→ What the task requires: Reproduce each line of the listing exactly.

---+---

import Mathlib
import Summits.NavierStokesRegularity.NavierStokesRegularity.Theorems.TaoLadderRungTwoBreakBlowupRigidityOnePeriodicCompanionBounded
import HarnessLib

/-!
# Every SHIFT-PERIODIC admissible eternal solution is UNIFORMLY BOUNDED — so `UniformBound` is redundant in the
  dictionary «DSS waves = shift-periodic bounded eternal solutions» (K2(1) `TaoLadderRungTwoBreak.BlowupRigidityOne`,
  stmt-NavierStokesRegularity-20206, classification stub)

Route-independent (no `Theses` import). MODEL lattice ODEs only (Tao 2016 §4 (4.8), §6.4; cell vocabulary); nothing
here is a statement about the Navier–Stokes equations; NO item is closed (`--supports stmt-NavierStokesRegularity-20206`).
General `m`; DEF-FREE.

* `shiftPeriodic_shift_nat` — `W n σ = W (n + kq) (σ + kqT)` (the period relation read upward);
* `uniformBound_of_shiftPeriodic` — an admissible eternal solution with `W_{n+q}(σ) = W_n(σ - qT)` (`q ≥ 1`, `T > 0`) is
  uniformly bounded: its `q` profiles form an admissible DSS wave (`isDSSWave_of_shiftPeriodic`), DSS profiles are
  bounded (`IsDSSWave.uniformBound`, tree), and every shell is a translate of a base profile;
* `exists_survivingDSSWave_iff_shiftPeriodic'` — the existence-level dictionary of p819433 with the `UniformBound`
  clause DROPPED from the eternal side: a table carries a non-trivial (S₁)-surviving admissible DSS wave iff it carries
  a shift-periodic (`q ≥ 1`, `T > 0`, `μ < 1`) admissible eternal solution surviving forward.

HONEST LABEL: dictionary; nothing about the open content (existence / rigidity); no stub, crux or summit is proved; rung 0.
-/

noncomputable section

-- the summit and its single sub-problem share the name (CONVENTIONS §1)
set_option linter.dupNamespace false

open Set Filter Topology MeasureTheory

namespace Summit.NavierStokesRegularity.NavierStokesRegularity.Theorems

namespace BlowupRigidityOne

open Literature.Analysis.FluidPDE Literature.Analysis.FluidPDE.TaoCascade

variable {m : ℕ}

/-- The period relation read upward: `W n σ = W (n + kq) (σ + kqT)` for `k ∈ ℕ`.
[cite: Tao2016AveragedNS, §4 Lemma 4.1 (4.8) in self-similar variables; cell vocabulary] -/
theorem shiftPeriodic_shift_nat {W : ℤ → ℝ → Em m} {q : ℕ} {T : ℝ}
    (hper : ∀ (n : ℤ) (σ : ℝ), W (n + q) σ = W n (σ - q * T)) (k : ℕ) (n : ℤ) (σ : ℝ) :
    W n σ = W (n + (k : ℤ) * (q : ℤ)) (σ + (k : ℝ) * (q : ℝ) * T) := by
  rw [shiftPeriodic_iterate hper k n]
  ring_nf

/-- **A shift-periodic admissible eternal solution is uniformly bounded.** [cite: Tao2016AveragedNS, §4 Lemma 4.1 (4.8); cell theorem (`IsDSSWave.uniformBound`) + dictionary] -/
theorem uniformBound_of_shiftPeriodic {ε₀ T : ℝ} {α : Fin m → Fin m → Fin m → ℤ × ℤ × ℤ → ℝ}
    {W : ℤ → ℝ → Em m} (hW : IsEternal ε₀ α W) {q : ℕ} (hq : 0 < q) (hT : 0 < T)
    (hper : ∀ (n : ℤ) (σ : ℝ), W (n + q) σ = W n (σ - q * T)) : UniformBound W := by
  obtain ⟨p, rfl⟩ := Nat.exists_eq_succ_of_ne_zero hq.ne'
  obtain ⟨C, hC⟩ := (isDSSWave_of_shiftPeriodic hW hT hper).uniformBound
  -- base shells `0 ≤ r < q` are bounded everywhere
  have hbase : ∀ (r : ℕ), r < p + 1 → ∀ y : ℝ, ‖W (r : ℤ) y‖ ≤ C := by
    intro r hr y
    have h := hC ⟨r, hr⟩ (y - (r : ℝ) * T)
    simp only [sub_add_cancel] at h
    exact h
  refine ⟨C, fun n σ => ?_⟩
  -- move `n` up by a multiple of the period into `ℕ`, then reduce modulo `q`
  obtain ⟨k, hk⟩ : ∃ k : ℕ, 0 ≤ n + (k : ℤ) * ((p + 1 : ℕ) : ℤ) := by
    refine ⟨n.natAbs, ?_⟩
    have h1 : (n.natAbs : ℤ) * ((p + 1 : ℕ) : ℤ) ≥ (n.natAbs : ℤ) * 1 :=
      mul_le_mul_of_nonneg_left (by exact_mod_cast Nat.succ_pos p) (Int.natCast_nonneg _)
    have h2 : -n ≤ (n.natAbs : ℤ) := by
      rw [Int.natCast_natAbs]; exact neg_le_abs n
    linarith
  rw [shiftPeriodic_shift_nat hper k n σ]
  obtain ⟨N, hN⟩ := Int.eq_ofNat_of_zero_le hk
  rw [hN, shiftPeriodic_reduce hper N]
  exact hbase _ (Nat.mod_lt _ (Nat.succ_pos p)) _

/-- **DSS WAVES = SHIFT-PERIODIC ADMISSIBLE ETERNAL SOLUTIONS (existence level), `UniformBound` dropped.**
[cite: Tao2016AveragedNS, §4 Lemma 4.1 (iii) (4.8), §6.4; cell vocabulary (`IsDSSWave`, `Surviving`, `IsEternal`, `EternalSurvivingFwd`)] -/
theorem exists_survivingDSSWave_iff_shiftPeriodic' {ε₀ : ℝ} (hε : 0 < ε₀)
    {α : Fin m → Fin m → Fin m → ℤ × ℤ × ℤ → ℝ} :
    (∃ (q : ℕ) (π : Equiv.Perm (Fin q)) (T : ℝ) (Φ : Fin q → ℝ → Em m),
        IsDSSWave ε₀ α π T Φ ∧ Surviving 1 ε₀ T ∧ ∃ r x, Φ r x ≠ 0) ↔
    (∃ (W : ℤ → ℝ → Em m) (q : ℕ) (T : ℝ), 0 < q ∧ 0 < T ∧ dssMu ε₀ T < 1 ∧
        IsEternal ε₀ α W ∧ (∀ (n : ℤ) (σ : ℝ), W (n + q) σ = W n (σ - q * T)) ∧ EternalSurvivingFwd 1 ε₀ W) := by
  rw [exists_survivingDSSWave_iff_shiftPeriodic hε]
  constructor
  · rintro ⟨W, q, T, hq, hT, hμ, hW, -, hper, hS⟩
    exact ⟨W, q, T, hq, hT, hμ, hW, hper, hS⟩
  · rintro ⟨W, q, T, hq, hT, hμ, hW, hper, hS⟩
    exact ⟨W, q, T, hq, hT, hμ, hW, uniformBound_of_shiftPeriodic hW hq hT hper, hper, hS⟩

end BlowupRigidityOne

end Summit.NavierStokesRegularity.NavierStokesRegularity.Theorems

end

---+---

→ Answer to this problem:
import Mathlib
import Summits.NavierStokesRegularity.NavierStokesRegularity.Theorems.TaoLadderRungTwoBreakBlowupRigidityOnePeriodicCompanionBounded
import HarnessLib

/-!
# Every SHIFT-PERIODIC admissible eternal solution is UNIFORMLY BOUNDED — so `UniformBound` is redundant in the
  dictionary «DSS waves = shift-periodic bounded eternal solutions» (K2(1) `TaoLadderRungTwoBreak.BlowupRigidityOne`,
  stmt-NavierStokesRegularity-20206, classification stub)

Route-independent (no `Theses` import). MODEL lattice ODEs only (Tao 2016 §4 (4.8), §6.4; cell vocabulary); nothing
here is a statement about the Navier–Stokes equations; NO item is closed (`--supports stmt-NavierStokesRegularity-20206`).
General `m`; DEF-FREE.

* `shiftPeriodic_shift_nat` — `W n σ = W (n + kq) (σ + kqT)` (the period relation read upward);
* `uniformBound_of_shiftPeriodic` — an admissible eternal solution with `W_{n+q}(σ) = W_n(σ - qT)` (`q ≥ 1`, `T > 0`) is
  uniformly bounded: its `q` profiles form an admissible DSS wave (`isDSSWave_of_shiftPeriodic`), DSS profiles are
  bounded (`IsDSSWave.uniformBound`, tree), and every shell is a translate of a base profile;
* `exists_survivingDSSWave_iff_shiftPeriodic'` — the existence-level dictionary of p819433 with the `UniformBound`
  clause DROPPED from the eternal side: a table carries a non-trivial (S₁)-surviving admissible DSS wave iff it carries
  a shift-periodic (`q ≥ 1`, `T > 0`, `μ < 1`) admissible eternal solution surviving forward.

HONEST LABEL: dictionary; nothing about the open content (existence / rigidity); no stub, crux or summit is proved; rung 0.
-/

noncomputable section

-- the summit and its single sub-problem share the name (CONVENTIONS §1)
set_option linter.dupNamespace false

open Set Filter Topology MeasureTheory

namespace Summit.NavierStokesRegularity.NavierStokesRegularity.Theorems

namespace BlowupRigidityOne

open Literature.Analysis.FluidPDE Literature.Analysis.FluidPDE.TaoCascade

variable {m : ℕ}

/-- The period relation read upward: `W n σ = W (n + kq) (σ + kqT)` for `k ∈ ℕ`.
[cite: Tao2016AveragedNS, §4 Lemma 4.1 (4.8) in self-similar variables; cell vocabulary] -/
theorem shiftPeriodic_shift_nat {W : ℤ → ℝ → Em m} {q : ℕ} {T : ℝ}
    (hper : ∀ (n : ℤ) (σ : ℝ), W (n + q) σ = W n (σ - q * T)) (k : ℕ) (n : ℤ) (σ : ℝ) :
    W n σ = W (n + (k : ℤ) * (q : ℤ)) (σ + (k : ℝ) * (q : ℝ) * T) := by
  rw [shiftPeriodic_iterate hper k n]
  ring_nf

/-- **A shift-periodic admissible eternal solution is uniformly bounded.** [cite: Tao2016AveragedNS, §4 Lemma 4.1 (4.8); cell theorem (`IsDSSWave.uniformBound`) + dictionary] -/
theorem uniformBound_of_shiftPeriodic {ε₀ T : ℝ} {α : Fin m → Fin m → Fin m → ℤ × ℤ × ℤ → ℝ}
    {W : ℤ → ℝ → Em m} (hW : IsEternal ε₀ α W) {q : ℕ} (hq : 0 < q) (hT : 0 < T)
    (hper : ∀ (n : ℤ) (σ : ℝ), W (n + q) σ = W n (σ - q * T)) : UniformBound W := by
  obtain ⟨p, rfl⟩ := Nat.exists_eq_succ_of_ne_zero hq.ne'
  obtain ⟨C, hC⟩ := (isDSSWave_of_shiftPeriodic hW hT hper).uniformBound
  -- base shells `0 ≤ r < q` are bounded everywhere
  have hbase : ∀ (r : ℕ), r < p + 1 → ∀ y : ℝ, ‖W (r : ℤ) y‖ ≤ C := by
    intro r hr y
    have h := hC ⟨r, hr⟩ (y - (r : ℝ) * T)
    simp only [sub_add_cancel] at h
    exact h
  refine ⟨C, fun n σ => ?_⟩
  -- move `n` up by a multiple of the period into `ℕ`, then reduce modulo `q`
  obtain ⟨k, hk⟩ : ∃ k : ℕ, 0 ≤ n + (k : ℤ) * ((p + 1 : ℕ) : ℤ) := by
    refine ⟨n.natAbs, ?_⟩
    have h1 : (n.natAbs : ℤ) * ((p + 1 : ℕ) : ℤ) ≥ (n.natAbs : ℤ) * 1 :=
      mul_le_mul_of_nonneg_left (by exact_mod_cast Nat.succ_pos p) (Int.natCast_nonneg _)
    have h2 : -n ≤ (n.natAbs : ℤ) := by
      rw [Int.natCast_natAbs]; exact neg_le_abs n
    linarith
  rw [shiftPeriodic_shift_nat hper k n σ]
  obtain ⟨N, hN⟩ := Int.eq_ofNat_of_zero_le hk
  rw [hN, shiftPeriodic_reduce hper N]
  exact hbase _ (Nat.mod_lt _ (Nat.succ_pos p)) _

/-- **DSS WAVES = SHIFT-PERIODIC ADMISSIBLE ETERNAL SOLUTIONS (existence level), `UniformBound` dropped.**
[cite: Tao2016AveragedNS, §4 Lemma 4.1 (iii) (4.8), §6.4; cell vocabulary (`IsDSSWave`, `Surviving`, `IsEternal`, `EternalSurvivingFwd`)] -/
theorem exists_survivingDSSWave_iff_shiftPeriodic' {ε₀ : ℝ} (hε : 0 < ε₀)
    {α : Fin m → Fin m → Fin m → ℤ × ℤ × ℤ → ℝ} :
    (∃ (q : ℕ) (π : Equiv.Perm (Fin q)) (T : ℝ) (Φ : Fin q → ℝ → Em m),
        IsDSSWave ε₀ α π T Φ ∧ Surviving 1 ε₀ T ∧ ∃ r x, Φ r x ≠ 0) ↔
    (∃ (W : ℤ → ℝ → Em m) (q : ℕ) (T : ℝ), 0 < q ∧ 0 < T ∧ dssMu ε₀ T < 1 ∧
        IsEternal ε₀ α W ∧ (∀ (n : ℤ) (σ : ℝ), W (n + q) σ = W n (σ - q * T)) ∧ EternalSurvivingFwd 1 ε₀ W) := by
  rw [exists_survivingDSSWave_iff_shiftPeriodic hε]
  constructor
  · rintro ⟨W, q, T, hq, hT, hμ, hW, -, hper, hS⟩
    exact ⟨W, q, T, hq, hT, hμ, hW, hper, hS⟩
  · rintro ⟨W, q, T, hq, hT, hμ, hW, hper, hS⟩
    exact ⟨W, q, T, hq, hT, hμ, hW, uniformBound_of_shiftPeriodic hW hq hT hper, hper, hS⟩

end BlowupRigidityOne

end Summit.NavierStokesRegularity.NavierStokesRegularity.Theorems

end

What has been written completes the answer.